And so when you are choosing which tool you want to use and how you want to interact, how do a just end up on, okay, this is the absolute minimum that we should have. And these are the majority or these are the most important. Pieces that we should have, like these tools are going to get us 80% of the way there or 90% of the way there.

Y yeah. So, uh, I think we are coming back to this, uh, lops maturity assessment questions, right? So we have these questions and we want to go as high as possible in the percentage of the questions answered as yes. Yes. So we want to be as mature as possible, and then we need to define how do we do that with the tool that we already have need to understand in a corporate environment.

It's not easy to get yet another tool, even though that will cover a hundred percent for you. if that tool existed, I don't believe it does. Um, zero tools to all the magic for you that you need to need to do. Um, so getting any tool is, is a big struggle. So you have to do with whatever you have at the moment in a corporate environment.

And so we happen to have Databricks and actually, uh, Databricks helped us to cover quite a lot of the points. Of course, you need to you any tools you can use in the right way, and you can use it in the wrong way. Databricks makes it easy to use it wrong. Like you could create a notebook without any version control and you could schedule it, right?

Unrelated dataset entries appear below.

/-- `θ ≥ 0`. [folklore] -/
theorem timeRamp_nonneg (σ : ℝ) : 0 ≤ timeRamp σ := Real.smoothTransition.nonneg _

/-- `θ ≤ 1`. [folklore] -/
theorem timeRamp_le_one (σ : ℝ) : timeRamp σ ≤ 1 := Real.smoothTransition.le_one _

/-- `θ` is smooth. [folklore] -/
theorem contDiff_timeRamp {m : ℕ∞} : ContDiff ℝ m timeRamp :=
  Real.smoothTransition.contDiff.comp (contDiff_const.sub contDiff_id)

/-- The time cut-off `χ`: a smooth bump on `ℝ` equal to `1` on `[-1/4, 1/4]` and supported in
`(-1/2, 1/2)` (the time factor of Scheffer's `ω`, Lemarié-Rieusset 2016, p. 467). [folklore] -/
def timeBump : ContDiffBump (0 : ℝ) := ⟨1 / 4, 1 / 2, by norm_num, by norm_num⟩

/-- A bound for the derivative of the time cut-off. [folklore] -/
theorem exists_abs_deriv_timeBump_le : ∃ M : ℝ, 0 ≤ M ∧ ∀ σ, |deriv (⇑timeBump) σ| ≤ M := by
  have hc : Continuous (deriv (⇑timeBump)) :=
    (timeBump.contDiff (n := 1)).continuous_deriv le_rfl
  obtain ⟨M, hM⟩ := hc.bounded_above_of_compact_support timeBump.hasCompactSupport.deriv
  exact ⟨max M 0, le_max_right _ _, fun σ => (Real.norm_eq_abs _ ▸ hM σ).trans (le_max_left _ _)⟩

/-- The derivative of the time cut-off vanishes where the cut-off is `1`; contrapositive form:
`χ'(σ) ≠ 0` forces `1/4 ≤ |σ|`. [folklore] -/
theorem abs_ge_of_deriv_timeBump_ne_zero {σ : ℝ} (h : deriv (⇑timeBump) σ ≠ 0) : 1 / 4 ≤ |σ| := by
  refine le_of_not_gt fun hσ => h ?_
  have h1 : (⇑timeBump) =ᶠ[𝓝 σ] fun _ => (1 : ℝ) :=
    timeBump.eventuallyEq_one_of_mem_ball (by simpa [timeBump] using hσ)
  rw [h1.deriv_eq]
  simp
/-- **The degree-3 expansion**: `4 · coreCount A X B Y {v} = 4 · #(L ∩ tied) + Σ_k gensym3Count(G⁺_k)`. -/
theorem four_mul_coreCount_deg3 (hd : Deg3 ends v u₁ u₂ u₃ e₁ e₂ e₃) (hsv : s ≠ v) (hv : v ∉ A ∪ X ∪ B ∪ Y) :
    4 * coreCount ends s A X B Y {v} =
      4 * count (twoWorld ends s A X B Y ∩ tied {e₁, e₂, e₃}) +
        (gensym3Count (endsP3 ends v u₁ u₂ e₁ e₂ e₃) s A X B Y e₁ u₁ u₃ +
          (gensym3Count (endsP3 ends v u₃ u₁ e₃ e₁ e₂) s A X B Y e₃ u₃ u₂ +
            gensym3Count (endsP3 ends v u₂ u₃ e₂ e₃ e₁) s A X B Y e₂ u₂ u₁)) := by
  have hsplit : ∑ ω : Config E, (if ω ∈ twoWorld ends s A X B Y ∧ ¬ (Conn ends ω s v ∧ Conn ends (compl ω) s v) then (1 : ℕ) else 0) =
      ∑ ω : Config E, (if ω e₁ = ω e₂ ∧ ω e₂ = ω e₃ then (if ω ∈ twoWorld ends s A X B Y ∧ ω ∈ tied {e₁, e₂, e₃} then (1 : ℕ) else 0) else 0) +
        (∑ ω : Config E, (if ω e₁ = ω e₂ ∧ ω e₂ ≠ ω e₃ then (if ω ∈ twoWorld (endsP3 ends v u₁ u₂ e₁ e₂ e₃) s A X B Y then (if ω e₁ = true then (if (Conn (endsP3 ends v u₁ u₂ e₁ e₂ e₃) ω s u₁ ∧ Conn (endsP3 ends v u₁ u₂ e₁ e₂ e₃) (compl ω) s u₃) then 0 else 1) else (if (Conn (endsP3 ends v u₁ u₂ e₁ e₂ e₃) ω s u₃ ∧ Conn (endsP3 ends v u₁ u₂ e₁ e₂ e₃) (compl ω) s u₁) then 0 else 1)) else (0 : ℕ)) else 0) +
          (∑ ω : Config E, (if ω e₁ ≠ ω e₂ ∧ ω e₁ = ω e₃ then (if ω ∈ twoWorld (endsP3 ends v u₃ u₁ e₃ e₁ e₂) s A X B Y then (if ω e₃ = true then (if (Conn (endsP3 ends v u₃ u₁ e₃ e₁ e₂) ω s u₃ ∧ Conn (endsP3 ends v u₃ u₁ e₃ e₁ e₂) (compl ω) s u₂) then 0 else 1) else (if (Conn (endsP3 ends v u₃ u₁ e₃ e₁ e₂) ω s u₂ ∧ Conn (endsP3 ends v u₃ u₁ e₃ e₁ e₂) (compl ω) s u₃) then 0 else 1)) else (0 : ℕ)) else 0) +
            ∑ ω : Config E, (if ω e₁ ≠ ω e₂ ∧ ω e₁ ≠ ω e₃ then (if ω ∈ twoWorld (endsP3 ends v u₂ u₃ e₂ e₃ e₁) s A X B Y then (if ω e₂ = true then (if (Conn (endsP3 ends v u₂ u₃ e₂ e₃ e₁) ω s u₂ ∧ Conn (endsP3 ends v u₂ u₃ e₂ e₃ e₁) (compl ω) s u₁) then 0 else 1) else (if (Conn (endsP3 ends v u₂ u₃ e₂ e₃ e₁) ω s u₁ ∧ Conn (endsP3 ends v u₂ u₃ e₂ e₃ e₁) (compl ω) s u₂) then 0 else 1)) else (0 : ℕ)) else 0))) := by
    rw [← sum_sel3]
    exact Finset.sum_congr rfl fun ω _ => term_split3 ends s A X B Y hd hsv hv ω
  -- the monochromatic part is the tied count
  have hM : ∑ ω : Config E, (if ω e₁ = ω e₂ ∧ ω e₂ = ω e₃ then (if ω ∈ twoWorld ends s A X B Y ∧ ω ∈ tied {e₁, e₂, e₃} then (1 : ℕ) else 0) else 0) =
      count (twoWorld ends s A X B Y ∩ tied {e₁, e₂, e₃}) := by
    unfold count
    refine Finset.sum_congr rfl fun ω _ => ?_
    by_cases hm : ω e₁ = ω e₂ ∧ ω e₂ = ω e₃
    · rw [if_pos hm]
      simp only [Set.mem_inter_iff]
    · rw [if_neg hm]
      have : ω ∉ tied {e₁, e₂, e₃} := fun h => hm ((mem_tied_star ends hd ω).1 h)
      simp only [Set.mem_inter_iff, this, and_false, if_false]
  -- the three classes
  have hG3 := four_mul_sum_class e₁ e₂ e₃ hd.ne12 hd.ne13 hd.ne23 (fun ω => (if ω ∈ twoWorld (endsP3 ends v u₁ u₂ e₁ e₂ e₃) s A X B Y then (if ω e₁ = true then (if (Conn (endsP3 ends v u₁ u₂ e₁ e₂ e₃) ω s u₁ ∧ Conn (endsP3 ends v u₁ u₂ e₁ e₂ e₃) (compl ω) s u₃) then 0 else 1) else (if (Conn (endsP3 ends v u₁ u₂ e₁ e₂ e₃) ω s u₃ ∧ Conn (endsP3 ends v u₁ u₂ e₁ e₂ e₃) (compl ω) s u₁) then 0 else 1)) else (0 : ℕ)))
    (fun ω => g3_flip ends s A X B Y hd (Or.inl rfl) ω) (fun ω => g3_flip ends s A X B Y hd (Or.inr rfl) ω)
  have hG2 := four_mul_sum_class e₃ e₁ e₂ hd.ne13.symm hd.ne23.symm hd.ne12 (fun ω => (if ω ∈ twoWorld (endsP3 ends v u₃ u₁ e₃ e₁ e₂) s A X B Y then (if ω e₃ = true then (if (Conn (endsP3 ends v u₃ u₁ e₃ e₁ e₂) ω s u₃ ∧ Conn (endsP3 ends v u₃ u₁ e₃ e₁ e₂) (compl ω) s u₂) then 0 else 1) else (if (Conn (endsP3 ends v u₃ u₁ e₃ e₁ e₂) ω s u₂ ∧ Conn (endsP3 ends v u₃ u₁ e₃ e₁ e₂) (compl ω) s u₃) then 0 else 1)) else (0 : ℕ)))
    (fun ω => g3_flip ends s A X B Y hd.rot.rot (Or.inl rfl) ω)
    (fun ω => g3_flip ends s A X B Y hd.rot.rot (Or.inr rfl) ω)
  have hG1 := four_mul_sum_class e₂ e₃ e₁ hd.ne23 hd.ne12.symm hd.ne13.symm (fun ω => (if ω ∈ twoWorld (endsP3 ends v u₂ u₃ e₂ e₃ e₁) s A X B Y then (if ω e₂ = true then (if (Conn (endsP3 ends v u₂ u₃ e₂ e₃ e₁) ω s u₂ ∧ Conn (endsP3 ends v u₂ u₃ e₂ e₃ e₁) (compl ω) s u₁) then 0 else 1) else (if (Conn (endsP3 ends v u₂ u₃ e₂ e₃ e₁) ω s u₁ ∧ Conn (endsP3 ends v u₂ u₃ e₂ e₃ e₁) (compl ω) s u₂) then 0 else 1)) else (0 : ℕ)))
    (fun ω => g3_flip ends s A X B Y hd.rot (Or.inl rfl) ω) (fun ω => g3_flip ends s A X B Y hd.rot (Or.inr rfl) ω)
  -- the class conditions in the rotated form
  have c2 : ∑ ω : Config E, (if ω e₁ ≠ ω e₂ ∧ ω e₁ = ω e₃ then (if ω ∈ twoWorld (endsP3 ends v u₃ u₁ e₃ e₁ e₂) s A X B Y then (if ω e₃ = true then (if (Conn (endsP3 ends v u₃ u₁ e₃ e₁ e₂) ω s u₃ ∧ Conn (endsP3 ends v u₃ u₁ e₃ e₁ e₂) (compl ω) s u₂) then 0 else 1) else (if (Conn (endsP3 ends v u₃ u₁ e₃ e₁ e₂) ω s u₂ ∧ Conn (endsP3 ends v u₃ u₁ e₃ e₁ e₂) (compl ω) s u₃) then 0 else 1)) else (0 : ℕ)) else 0) =
      ∑ ω : Config E, (if ω e₃ = ω e₁ ∧ ω e₁ ≠ ω e₂ then (if ω ∈ twoWorld (endsP3 ends v u₃ u₁ e₃ e₁ e₂) s A X B Y then (if ω e₃ = true then (if (Conn (endsP3 ends v u₃ u₁ e₃ e₁ e₂) ω s u₃ ∧ Conn (endsP3 ends v u₃ u₁ e₃ e₁ e₂) (compl ω) s u₂) then 0 else 1) else (if (Conn (endsP3 ends v u₃ u₁ e₃ e₁ e₂) ω s u₂ ∧ Conn (endsP3 ends v u₃ u₁ e₃ e₁ e₂) (compl ω) s u₃) then 0 else 1)) else (0 : ℕ)) else 0) := by
    refine Finset.sum_congr rfl fun ω _ => ?_
    by_cases h : ω e₁ ≠ ω e₂ ∧ ω e₁ = ω e₃
    · rw [if_pos h, if_pos (show ω e₃ = ω e₁ ∧ ω e₁ ≠ ω e₂ from ⟨h.2.symm, h.1⟩)]
    · rw [if_neg h, if_neg (show ¬ (ω e₃ = ω e₁ ∧ ω e₁ ≠ ω e₂) from fun h' => h ⟨h'.2, h'.1.symm⟩)]
  have c1 : ∑ ω : Config E, (if ω e₁ ≠ ω e₂ ∧ ω e₁ ≠ ω e₃ then (if ω ∈ twoWorld (endsP3 ends v u₂ u₃ e₂ e₃ e₁) s A X B Y then (if ω e₂ = true then (if (Conn (endsP3 ends v u₂ u₃ e₂ e₃ e₁) ω s u₂ ∧ Conn (endsP3 ends v u₂ u₃ e₂ e₃ e₁) (compl ω) s u₁) then 0 else 1) else (if (Conn (endsP3 ends v u₂ u₃ e₂ e₃ e₁) ω s u₁ ∧ Conn (endsP3 ends v u₂ u₃ e₂ e₃ e₁) (compl ω) s u₂) then 0 else 1)) else (0 : ℕ)) else 0) =
      ∑ ω : Config E, (if ω e₂ = ω e₃ ∧ ω e₃ ≠ ω e₁ then (if ω ∈ twoWorld (endsP3 ends v u₂ u₃ e₂ e₃ e₁) s A X B Y then (if ω e₂ = true then (if (Conn (endsP3 ends v u₂ u₃ e₂ e₃ e₁) ω s u₂ ∧ Conn (endsP3 ends v u₂ u₃ e₂ e₃ e₁) (compl ω) s u₁) then 0 else 1) else (if (Conn (endsP3 ends v u₂ u₃ e₂ e₃ e₁) ω s u₁ ∧ Conn (endsP3 ends v u₂ u₃ e₂ e₃ e₁) (compl ω) s u₂) then 0 else 1)) else (0 : ℕ)) else 0) := by
    refine Finset.sum_congr rfl fun ω _ => ?_
    by_cases h : ω e₁ ≠ ω e₂ ∧ ω e₁ ≠ ω e₃
    · have h23 : ω e₂ = ω e₃ := by
        cases k1 : ω e₁ <;> cases k2 : ω e₂ <;> cases k3 : ω e₃ <;> simp_all
      rw [if_pos h, if_pos (show ω e₂ = ω e₃ ∧ ω e₃ ≠ ω e₁ from ⟨h23, fun h' => h.2 h'.symm⟩)]
    · rw [if_neg h, if_neg (show ¬ (ω e₂ = ω e₃ ∧ ω e₃ ≠ ω e₁) from ?_)]
      rintro ⟨h23, h31⟩
      apply h
      exact ⟨fun h12 => h31 (h23.symm.trans h12.symm), fun h13 => h31 h13.symm⟩
  have hRC : gensym3Count (endsP3 ends v u₁ u₂ e₁ e₂ e₃) s A X B Y e₁ u₁ u₃ = ∑ ω : Config E, (if ω ∈ twoWorld (endsP3 ends v u₁ u₂ e₁ e₂ e₃) s A X B Y then (if ω e₁ = true then (if (Conn (endsP3 ends v u₁ u₂ e₁ e₂ e₃) ω s u₁ ∧ Conn (endsP3 ends v u₁ u₂ e₁ e₂ e₃) (compl ω) s u₃) then 0 else 1) else (if (Conn (endsP3 ends v u₁ u₂ e₁ e₂ e₃) ω s u₃ ∧ Conn (endsP3 ends v u₁ u₂ e₁ e₂ e₃) (compl ω) s u₁) then 0 else 1)) else (0 : ℕ)) := rfl
  have hRC2 : gensym3Count (endsP3 ends v u₃ u₁ e₃ e₁ e₂) s A X B Y e₃ u₃ u₂ = ∑ ω : Config E, (if ω ∈ twoWorld (endsP3 ends v u₃ u₁ e₃ e₁ e₂) s A X B Y then (if ω e₃ = true then (if (Conn (endsP3 ends v u₃ u₁ e₃ e₁ e₂) ω s u₃ ∧ Conn (endsP3 ends v u₃ u₁ e₃ e₁ e₂) (compl ω) s u₂) then 0 else 1) else (if (Conn (endsP3 ends v u₃ u₁ e₃ e₁ e₂) ω s u₂ ∧ Conn (endsP3 ends v u₃ u₁ e₃ e₁ e₂) (compl ω) s u₃) then 0 else 1)) else (0 : ℕ)) := rfl
  have hRC1 : gensym3Count (endsP3 ends v u₂ u₃ e₂ e₃ e₁) s A X B Y e₂ u₂ u₁ = ∑ ω : Config E, (if ω ∈ twoWorld (endsP3 ends v u₂ u₃ e₂ e₃ e₁) s A X B Y then (if ω e₂ = true then (if (Conn (endsP3 ends v u₂ u₃ e₂ e₃ e₁) ω s u₂ ∧ Conn (endsP3 ends v u₂ u₃ e₂ e₃ e₁) (compl ω) s u₁) then 0 else 1) else (if (Conn (endsP3 ends v u₂ u₃ e₂ e₃ e₁) ω s u₁ ∧ Conn (endsP3 ends v u₂ u₃ e₂ e₃ e₁) (compl ω) s u₂) then 0 else 1)) else (0 : ℕ)) := rfl
  rw [coreCount_singleton_eq_sum, hsplit, hM, c2, c1, hRC, hRC2, hRC1]
  beta_reduce at hG3 hG2 hG1
  generalize (∑ ω : Config E, (if ω e₁ = ω e₂ ∧ ω e₂ ≠ ω e₃ then (if ω ∈ twoWorld (endsP3 ends v u₁ u₂ e₁ e₂ e₃) s A X B Y then (if ω e₁ = true then (if (Conn (endsP3 ends v u₁ u₂ e₁ e₂ e₃) ω s u₁ ∧ Conn (endsP3 ends v u₁ u₂ e₁ e₂ e₃) (compl ω) s u₃) then 0 else 1) else (if (Conn (endsP3 ends v u₁ u₂ e₁ e₂ e₃) ω s u₃ ∧ Conn (endsP3 ends v u₁ u₂ e₁ e₂ e₃) (compl ω) s u₁) then 0 else 1)) else (0 : ℕ)) else 0)) = S3 at hG3 ⊢
  generalize (∑ ω : Config E, (if ω ∈ twoWorld (endsP3 ends v u₁ u₂ e₁ e₂ e₃) s A X B Y then (if ω e₁ = true then (if (Conn (endsP3 ends v u₁ u₂ e₁ e₂ e₃) ω s u₁ ∧ Conn (endsP3 ends v u₁ u₂ e₁ e₂ e₃) (compl ω) s u₃) then 0 else 1) else (if (Conn (endsP3 ends v u₁ u₂ e₁ e₂ e₃) ω s u₃ ∧ Conn (endsP3 ends v u₁ u₂ e₁ e₂ e₃) (compl ω) s u₁) then 0 else 1)) else (0 : ℕ))) = T3 at hG3 ⊢
  generalize (∑ ω : Config E, (if ω e₃ = ω e₁ ∧ ω e₁ ≠ ω e₂ then (if ω ∈ twoWorld (endsP3 ends v u₃ u₁ e₃ e₁ e₂) s A X B Y then (if ω e₃ = true then (if (Conn (endsP3 ends v u₃ u₁ e₃ e₁ e₂) ω s u₃ ∧ Conn (endsP3 ends v u₃ u₁ e₃ e₁ e₂) (compl ω) s u₂) then 0 else 1) else (if (Conn (endsP3 ends v u₃ u₁ e₃ e₁ e₂) ω s u₂ ∧ Conn (endsP3 ends v u₃ u₁ e₃ e₁ e₂) (compl ω) s u₃) then 0 else 1)) else (0 : ℕ)) else 0)) = S2 at hG2 ⊢
  generalize (∑ ω : Config E, (if ω ∈ twoWorld (endsP3 ends v u₃ u₁ e₃ e₁ e₂) s A X B Y then (if ω e₃ = true then (if (Conn (endsP3 ends v u₃ u₁ e₃ e₁ e₂) ω s u₃ ∧ Conn (endsP3 ends v u₃ u₁ e₃ e₁ e₂) (compl ω) s u₂) then 0 else 1) else (if (Conn (endsP3 ends v u₃ u₁ e₃ e₁ e₂) ω s u₂ ∧ Conn (endsP3 ends v u₃ u₁ e₃ e₁ e₂) (compl ω) s u₃) then 0 else 1)) else (0 : ℕ))) = T2 at hG2 ⊢
  generalize (∑ ω : Config E, (if ω e₂ = ω e₃ ∧ ω e₃ ≠ ω e₁ then (if ω ∈ twoWorld (endsP3 ends v u₂ u₃ e₂ e₃ e₁) s A X B Y then (if ω e₂ = true then (if (Conn (endsP3 ends v u₂ u₃ e₂ e₃ e₁) ω s u₂ ∧ Conn (endsP3 ends v u₂ u₃ e₂ e₃ e₁) (compl ω) s u₁) then 0 else 1) else (if (Conn (endsP3 ends v u₂ u₃ e₂ e₃ e₁) ω s u₁ ∧ Conn (endsP3 ends v u₂ u₃ e₂ e₃ e₁) (compl ω) s u₂) then 0 else 1)) else (0 : ℕ)) else 0)) = S1 at hG1 ⊢
  generalize (∑ ω : Config E, (if ω ∈ twoWorld (endsP3 ends v u₂ u₃ e₂ e₃ e₁) s A X B Y then (if ω e₂ = true then (if (Conn (endsP3 ends v u₂ u₃ e₂ e₃ e₁) ω s u₂ ∧ Conn (endsP3 ends v u₂ u₃ e₂ e₃ e₁) (compl ω) s u₁) then 0 else 1) else (if (Conn (endsP3 ends v u₂ u₃ e₂ e₃ e₁) ω s u₁ ∧ Conn (endsP3 ends v u₂ u₃ e₂ e₃ e₁) (compl ω) s u₂) then 0 else 1)) else (0 : ℕ))) = T1 at hG1 ⊢
  generalize count (twoWorld ends s A X B Y ∩ tied {e₁, e₂, e₃}) = C0
  omega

You could, and you can claim, well, model is in production, but it's not really following any standards, right? So it's not about the tools, but it's also how you use the tools, I believe. One of the questions I had, Ruth, uh, there, you mentioned briefly about, uh, guard rails that you have in place. Can you go a little bit more and expand on that?

What are the kind of guard rails that you have while productionizing your models? Yeah, so I think I was mentioning the guard rails regarding the organizational secrets that we have in, uh, GitHub repositories. So, um, these secrets are being shared across multiple projects, but we need to make sure that, uh, those secrets cannot be just used by any repositories.

So, uh, we can only add a secret, uh, repository in the scope of organizational secret if it follows certain convention. So if it has a certain naming convention, and not everyone can just edit there, it can be only added by specific workflow and only certain people can trigger that workflow. So you are being checked whether you are part of certain team in, in GitHub, and if you are, then only you can trigger that workflow.

So in that sense, it's based on, uh, whether you are part of the right team to be able to. Add your repository to the scope of the secrets, and also if secrets are getting expired, uh, like all secrets, do we have a certain process in place that is run by our, platform team to renew the secrets? It's, it's really quite technical, I guess, and depending on different tools that he use, your guard, rest may be different, I believe.

But that's using the tools that we have, that's how it would look like. But that, that makes a lot of sense because again, this is one of the problems that I've seen, which is basically secret sharing, and the second is credential sharing, which has some sloppy processes that I've seen across organization where you have to have like, defined rules on who can exist, what.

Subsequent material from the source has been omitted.